Sarah Palin’s rhetoric was nonsense, but look at what’s happening now
It was, of course, abject nonsense. But now, after a conservative U.S. Supreme Court overturned Roe v. Wade, look at what’s happening with life-or-death health care matters women are facing in red states that reverted to draconian abortion bans.
Before the Texas Supreme Court issued its ruling Monday, Cox had left the state to get the procedure her doctors deemed medically necessary. The mother of two was in her 21st week of pregnancy, and her fetus had been diagnosed with trisomy 18, a rare genetic disorder that almost always results in miscarriage or stillbirth.
A complaint filed on Cox’s behalf by the Center for Reproductive Rights said doctors told her that “her pregnancy may not survive to birth, and, if it does, her baby would be stillborn or survive for only minutes, hours, or days.”
Also, according to the complaint, “because Ms. Cox has had two prior cesarean surgeries (‘C-sections’), continuing the pregnancy puts her at high risk for severe complications threatening her life and future fertility, including uterine rupture and hysterectomy.”
Kate Cox was able to go out state for an abortion procedure. Many can’t.

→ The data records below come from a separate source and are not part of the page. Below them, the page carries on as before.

import Literature.Analysis.Complex.RiemannSphereHolderSections
import Literature.Analysis.Complex.DbarAlongHolomorphic
import Mathlib.Analysis.Complex.Liouville
import Mathlib.Analysis.Complex.RemovableSingularity
import HarnessLib

/-!
# The kernel of `∂̄` on Hölder sections of `O(n)` over the Riemann sphere: polynomials of degree `≤ n`

Topic `Literature/Analysis/Complex`. In the two-chart description of the Riemann sphere
`S² = ℂ_z ∪ ℂ_w` (`w = z⁻¹`) of `Literature/Analysis/Complex/RiemannSphereHolderSections.lean`, the
holomorphic line bundle `O(n)` (`n : ℕ`) is the bundle with clutching function `τ w = ε wⁿ`
(`ε ≠ 0` a normalisation constant: `ε = 1`, `n = 0` are the functions, `ε = -1`, `n = 2` the
tangent bundle `ξ₀ ∂_z ↔ ξ₁ ∂_w`, `ξ₁ w = -w² ξ₀ w⁻¹`), a section being a clutched pair
`f₁ w = ε wⁿ • f₀ w⁻¹` of chart representatives. For a member `p` of the Hölder space
`𝓗^{k+1,r}_τ(F) = RiemannSphere.holderSections F τ (k + 1) r` with representatives
`sec₀ τ p`, `sec₁ τ p` we prove:

* `RiemannSphere.eq_polynomial_of_dbar_eq_zero` — **the kernel of `∂̄` consists of polynomials of
  degree `≤ n`**: if `∂̄ (sec₀ τ p) = 0` on `ℂ` then `sec₀ τ p z = ∑_{i ≤ n} zⁱ • cᵢ` for some
  `c₀, …, cₙ ∈ F`. Proof: `sec₀ τ p` is `C¹` with `∂̄ = 0`, hence entire
  (`differentiableAt_complex_iff_dbarAlong_eq_zero`); the clutching relation
  `sec₀ τ p z = ε⁻¹ zⁿ • g₁ z⁻¹` for `‖z‖ > 1/2` and the boundedness of the second piece `g₁` give
  `‖sec₀ τ p z‖ ≤ C ‖z‖ⁿ` for `‖z‖ ≥ 1`; an entire function of polynomial growth of order `n` is
  a polynomial of degree `≤ n` (`exists_eq_sum_smul_of_differentiable_of_norm_le`, by induction on
  `n` with `dslope` and Liouville's theorem, the vector-valued version of the tree's
  `Literature.Analysis.Complex.exists_eq_sum_of_differentiable_of_growth`).
* `RiemannSphere.polynomial_mem` — conversely every polynomial of degree `≤ n` is the
  `z`-representative of a member of `𝓗^{k+1,r}_τ(F)` (`r ≤ 1`) with `w`-representative
  `ε • ∑ w^{n-i} • cᵢ`, both `∂̄`-closed.
* `RiemannSphere.sec₀_eq_sec₀_zero_of_dbar_eq_zero`, `RiemannSphere.eq_of_dbar_sec₀_eq` — the
  case of functions (`τ = 1`): the kernel consists of the constants, and two members with the same
  `∂̄` and the same value at `z = 0` coincide;
* `RiemannSphere.eq_const_of_dbar_eq_zero_one`, `RiemannSphere.const_mem_one`,
  `RiemannSphere.eq_quadratic_of_dbar_eq_zero_neg_sq`, `RiemannSphere.quadratic_mem_neg_sq` — the
  same statements in the syntactic forms `holderSections F (1 : ℂ → ℂ) k r` (functions) and
  `holderSections F (fun w : ℂ => -w ^ 2) k r` (vector fields; kernel = quadratic polynomials,
  the Möbius Lie algebra) used by `Literature/Analysis/Complex/RiemannSphereDbar.lean`.

This is `h⁰(ℂℙ¹, O(n)) = n + 1` in Hölder classes, the kernel count in the Riemann–Roch input of
the implicit-function-theorem construction of embedded `J`-holomorphic spheres (Wendl 2018,
Thm. 2.46, Prop. 2.53; the Möbius Lie algebra `{(a + b z + c z²) ∂_z}` for `n = 2`). The
surjectivity half (`H^{0,1}(ℂℙ¹, O(n)) = 0`, a bounded right inverse of `∂̄`) is
`Literature/Analysis/Complex/RiemannSphereDbarRightInverse.lean`.

## References

* C. Wendl, *Holomorphic Curves in Low Dimensions*, LNM 2216 (2018), §2.1.3, Thm. 2.46,
  Prop. 2.53. [Wendl2018]
* D. McDuff, D. Salamon, *J-holomorphic curves and symplectic topology*, 2nd ed. (2012), App. C.
  [McDuffSalamon2012]
-/

noncomputable section
import Summits.FinalStateConjecture.FinalStateConjecture.Theorems.BartnikGapSettlingGapExhaustionIKLocalStepTOfConstants
import Summits.FinalStateConjecture.FinalStateConjecture.Theorems.BartnikGapSettlingGapExhaustionConditionalMultiplierUniform
import Summits.FinalStateConjecture.FinalStateConjecture.Theorems.BartnikGapSettlingGapExhaustionKerrBandHigherRegularityUniform
import Summits.FinalStateConjecture.FinalStateConjecture.Theorems.BartnikGapSettlingGapExhaustionIKStepFrameUniform
import HarnessLib

/-!
# Crux `GapExhaustion` (stmt-FinalStateConjecture-10808), line `photon-shell-pseudoconvexity`:
# stub (UN-6T) `stub_ikLocalStepTU` — the local step of the `T`-CONDITIONAL sweep in a stationary
# chart, UNIFORMLY over a compact set of subextremal labels

Route `BartnikGapSettling`; helper (`--supports stmt-FinalStateConjecture-10808`) of line lead
c12 (wave 2, S6b‴ chain: the conditional extension of the Hawking field in a stationary
near-Kerr chart sweeps a Killing field through the Kerr–Schild cylinders with a LABEL-UNIFORM
local step). The conditional twin of `stub_ikLocalStepU` (UN-6): the registered conditional sweep
quantifies its tolerance `δ` and the radii `ρ ↦ ρ'` BEFORE the Kerr label `(M, a)`; the landed
constants-first conditional step `ikLocalStepT_of_constants` (V-6T,
`BartnikGapSettlingGapExhaustionIKLocalStepTOfConstants.lean`) gives `ρ'` depending only on
`(ρ₀, L₃, CK, ε₁, ν, ρ)` and the tolerance `min 1 (min δU δF)` depending only on `(δU, δF)`. This
file makes both UNIFORM over any compact `K ⊆ {0 < M, |a| < M}` of labels with band radii `r_lo`,
`r_e` continuous on `K`, `r₊(ℓ) < r_lo(ℓ) < r_e(ℓ)` (NO photon-shell restriction: the
`T`-conditional multiplier form holds on every band beyond the horizon), by composing

* (V-6T) `ikLocalStepT_of_constants` — the per-label conditional step with the constants
  quantified first and the three brick conclusions as hypotheses;
* (UU-T) `stub_kerrConditionalMultiplierU` — ONE `(δU, ε₁)` for the `T`-conditional multiplier
  form over `K`;
* (UN-2) `stub_kerrBandHigherRegularityU` at order `6` — ONE `(ρ₀, L₃, ν, CK)` over `K`;
* (UN-6a) `stub_ikFrameNormalisationU` — ONE exact-frame tolerance `δF` (label-free).

Ionescu–Klainerman's `T`-conditional local extension theorem (Surveys Diff. Geom. 20 (2015),
Thm 2.4 with Def. 2.2 / Lemma 2.17, chart form, constant conditioning field `τ`) is the explicit
hypothesis `hIKC`, verbatim the crux skeleton's `IKConditionalLocalKillingExtension`.
-/

noncomputable section

set_option maxSynthPendingDepth 3

-- D-0017: single-problem summit, `Summit.<S>.<S>.…` by design (cf. lakefile `weak.linter.dupNamespace`).
set_option linter.dupNamespace false

namespace Summit.FinalStateConjecture.FinalStateConjecture.Theorems

open Set Function Metric
open Literature.Geometry.Lorentzian Literature.Geometry.Lorentzian.MetricCoord
open scoped Manifold ContDiff Topology ENNReal

/-- **Stub (UN-6T) of line `photon-shell-pseudoconvexity`, crux `GapExhaustion` — the local step
of the `T`-conditional sweep in a stationary chart, UNIFORMLY over a compact set of labels, from
Ionescu–Klainerman's `T`-conditional local extension theorem (chart form with a constant
conditioning field, the hypothesis `hIKC`).** For a compact `K ⊆ {(M, a) | 0 < M, |a| < M}` and
band radii `r_lo`, `r_e` continuous on `K` with `r₊(ℓ) < r_lo(ℓ) < r_e(ℓ)` there is ONE
tolerance `δ > 0`, and for every input radius `ρ > 0` ONE output radius `ρ' > 0`, such that for
every label `ℓ ∈ K`, every Ricci-flat spacetime `𝓢` and every chart `Φ : E4 → 𝓢` smooth and
openly embedded on the star domain `{r > ℓ.1}` with injective differential, whose components are
`δ`-close to `g_ℓ` in `C⁶` on the tube `{(r₊ + r_lo)/2 ≤ r ≤ r_e + 1}` and STATIONARY there
(`Φ^*g (z + t ∂₀) = Φ^*g (z)`), every `C^∞` solution of the coordinate Killing equation on
`ball x ρ ∩ {r < c}` (`r x = c ∈ [r_lo ℓ, r_e ℓ]`) commuting with `∂₀` there extends to one on
`ball x ρ'`, commuting with `∂₀` and agreeing below the cylinder. Composition of (V-6T), (UU-T),
(UN-2), (UN-6a). [cite: IonescuKlainerman2015, Thm 2.4, Def. 2.2, Lemma 2.17] -/
theorem stub_ikLocalStepTU :
    (∀ (A A₁ δ₀ : ℝ), 1 ≤ A → A ≤ A₁ → 0 < δ₀ → δ₀ ≤ 1 → ∃ δ₁ : ℝ, 0 < δ₁ ∧ δ₁ ≤ δ₀ ∧
      ∀ (G : E4 → E4 →L[ℝ] E4 →L[ℝ] ℝ) (f : E4 → ℝ) (p τ : E4) (Z : E4 → E4),
        IsMetricOn G (ball p 1) →
        (∀ x ∈ ball p 1, ricAt G x = 0) →
        G p = Minkowski.bilin →
        ContDiffOn ℝ ∞ f (ball p 1) →
        (∀ x ∈ ball p 1,
          (∑ j ∈ Finset.Icc 1 6, ‖iteratedFDeriv ℝ j G x‖) +
            (∑ j ∈ Finset.Icc 1 4, ‖iteratedFDeriv ℝ j f x‖) ≤ A) →
        f p = 0 → A₁⁻¹ ≤ ‖fderiv ℝ f p‖ →
        A₁⁻¹ ≤ ‖τ‖ → ‖τ‖ ≤ A₁ →
        (∀ x ∈ ball p 1, fderiv ℝ G x τ = 0) →
        (∀ x ∈ ball p 1, fderiv ℝ f x τ = 0) →
        (∃ μ ∈ Icc (-A₁) A₁, ∀ X : E4,
          A₁⁻¹ * ‖X‖ ^ 2 ≤ μ * G p X X - hessAt G f p X X +
            A₁ * ((fderiv ℝ f p X) ^ 2 + (G p τ X) ^ 2)) →
        ContDiffOn ℝ ∞ Z (ball p δ₀ ∩ {x | f x < 0}) →
        (∀ x ∈ ball p δ₀ ∩ {x | f x < 0}, ∀ Y W : E4,
          fderiv ℝ G x (Z x) Y W + G x (fderiv ℝ Z x Y) W + G x Y (fderiv ℝ Z x W) = 0) →
        (∀ x ∈ ball p δ₀ ∩ {x | f x < 0}, fderiv ℝ Z x τ = 0) →
        ∃ Z' : E4 → E4, ContDiffOn ℝ ∞ Z' (ball p δ₁) ∧
          (∀ x ∈ ball p δ₁, ∀ Y W : E4,
            fderiv ℝ G x (Z' x) Y W + G x (fderiv ℝ Z' x Y) W + G x Y (fderiv ℝ Z' x W) = 0) ∧
          (∀ x ∈ ball p δ₁, fderiv ℝ Z' x τ = 0) ∧
          EqOn Z' Z (ball p δ₁ ∩ {x | f x < 0})) →
    ∀ (K : Set (ℝ × ℝ)) (r_lo r_e : ℝ × ℝ → ℝ), IsCompact K →
      (∀ ℓ ∈ K, 0 < ℓ.1 ∧ |ℓ.2| < ℓ.1) → ContinuousOn r_lo K → ContinuousOn r_e K →
      (∀ ℓ ∈ K, Kerr.rPlus ℓ.1 ℓ.2 < r_lo ℓ ∧ r_lo ℓ < r_e ℓ) →
      ∃ δ : ℝ, 0 < δ ∧ ∀ ρ : ℝ, 0 < ρ → ∃ ρ' : ℝ, 0 < ρ' ∧ ∀ ℓ ∈ K,
      ∀ (𝓢 : Spacetime.{0} 4) [𝓢.metric.HasLeviCivita] (Φ : E4 → 𝓢.carrier),
        𝓢.metric.toPseudoRiemannianMetric.IsRicciFlat →
        ContMDiffOn 𝓘(ℝ, E4) (𝓡 4) ∞ Φ {z | ℓ.1 < Kerr.radius ℓ.2 z} →
        Topology.IsOpenEmbedding ({z : E4 | ℓ.1 < Kerr.radius ℓ.2 z}.restrict Φ) →
        (∀ z : E4, ℓ.1 < Kerr.radius ℓ.2 z → Function.Injective (mfderiv 𝓘(ℝ, E4) (𝓡 4) Φ z)) →
        (∀ z : E4, (Kerr.rPlus ℓ.1 ℓ.2 + r_lo ℓ) / 2 ≤ Kerr.radius ℓ.2 z →
          Kerr.radius ℓ.2 z ≤ r_e ℓ + 1 → ∀ j : ℕ, j ≤ 6 →
            ‖iteratedFDeriv ℝ j (fun z => 𝓢.metricInCoords Φ z - Kerr.bilin ℓ.1 ℓ.2 z) z‖ ≤ δ) →
        (∀ z : E4, (Kerr.rPlus ℓ.1 ℓ.2 + r_lo ℓ) / 2 ≤ Kerr.radius ℓ.2 z →
          Kerr.radius ℓ.2 z ≤ r_e ℓ + 1 →
          ∀ t : ℝ, 𝓢.metricInCoords Φ (z + t • E4.basisVector 0) = 𝓢.metricInCoords Φ z) →
        ∀ c ∈ Icc (r_lo ℓ) (r_e ℓ), ∀ x : E4, Kerr.radius ℓ.2 x = c → ∀ k : E4 → E4,
          ContDiffOn ℝ ∞ k (ball x ρ ∩ {y | Kerr.radius ℓ.2 y < c}) →
          (∀ y ∈ ball x ρ ∩ {y | Kerr.radius ℓ.2 y < c}, ∀ Y Z : E4,
            fderiv ℝ (𝓢.metricInCoords Φ) y (k y) Y Z + 𝓢.metricInCoords Φ y (fderiv ℝ k y Y) Z
              + 𝓢.metricInCoords Φ y Y (fderiv ℝ k y Z) = 0) →
          (∀ y ∈ ball x ρ ∩ {y | Kerr.radius ℓ.2 y < c}, fderiv ℝ k y (E4.basisVector 0) = 0) →
          ∃ k' : E4 → E4, ContDiffOn ℝ ∞ k' (ball x ρ') ∧
            (∀ y ∈ ball x ρ', ∀ Y Z : E4,
              fderiv ℝ (𝓢.metricInCoords Φ) y (k' y) Y Z + 𝓢.metricInCoords Φ y (fderiv ℝ k' y Y) Z
                + 𝓢.metricInCoords Φ y Y (fderiv ℝ k' y Z) = 0) ∧
            (∀ y ∈ ball x ρ', fderiv ℝ k' y (E4.basisVector 0) = 0) ∧
            EqOn k' k (ball x ρ' ∩ {y | Kerr.radius ℓ.2 y < c}) := by
  intro hIKC K r_lo r_e hK hlab hloc hrec hband
  -- (UU-T): ONE `T`-conditional multiplier-form pair `(δU, ε₁)` over `K`
  obtain ⟨δU, ε₁, hδU, hε₁, hU⟩ := stub_kerrConditionalMultiplierU K r_lo r_e hK hlab hloc hrec hband
  -- (UN-2) at order 6: ONE tube / Lipschitz / `C⁶` constant set `(ρ₀, L₃, ν, CK)` over `K`
  obtain ⟨ρ₀, L₃, ν, CK, hρ₀, hL₃, hν, hCK, hbandU⟩ :=
    stub_kerrBandHigherRegularityU K r_lo r_e 6 hK hlab hloc hrec
      fun ℓ hℓ ↦ ⟨(hband ℓ hℓ).1, (hband ℓ hℓ).2.le⟩
  -- (UN-6a): ONE exact-frame tolerance `δF`
  obtain ⟨δF, hδF, hF⟩ := stub_ikFrameNormalisationU
  refine ⟨min 1 (min δU δF), lt_min one_pos (lt_min hδU hδF), fun ρ hρ ↦ ?_⟩
  -- (V-6T): the per-label conditional step with these constants
  obtain ⟨ρ', hρ', H⟩ :=
    ikLocalStepT_of_constants hIKC δU ε₁ ρ₀ L₃ ν CK δF hδU hε₁ hρ₀ hL₃ hν hCK hδF ρ hρ
  refine ⟨ρ', hρ', fun ℓ hℓ 𝓢 _ Φ hRF hΦ hemb hinjd hclose hstat ↦ ?_⟩
  exact H ℓ.1 ℓ.2 (r_lo ℓ) (r_e ℓ) (hlab ℓ hℓ).1 (hlab ℓ hℓ).2 (hband ℓ hℓ).1 (hband ℓ hℓ).2
    (hU ℓ hℓ) (hbandU ℓ hℓ) (hF ℓ.1 ℓ.2 (hlab ℓ hℓ).1) 𝓢 Φ hRF hΦ hemb hinjd hclose hstat

end Summit.FinalStateConjecture.FinalStateConjecture.Theorems

end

If Cox didn’t have the resources and ability to travel to a state that allows abortions, her health – possibly even her life – would have been at risk. There will be women in Texas and other states with similar harsh abortion laws who will not have those resources, and they will be stuck with whatever decision gets handed down.
Their health, their lives, may well be in the hands of a group of judges with no medical training. In 2009, Palin bemoaned the idea of people who aren’t doctors making “decisions affecting life or death health-care matters.”
So let’s use the name that Palin and Co. concocted to fearmonger 14 years ago and apply it to something actually happening. You wanted to talk about death panels, Republicans? You’ve got ‘em.
But this time they’re terrifyingly real.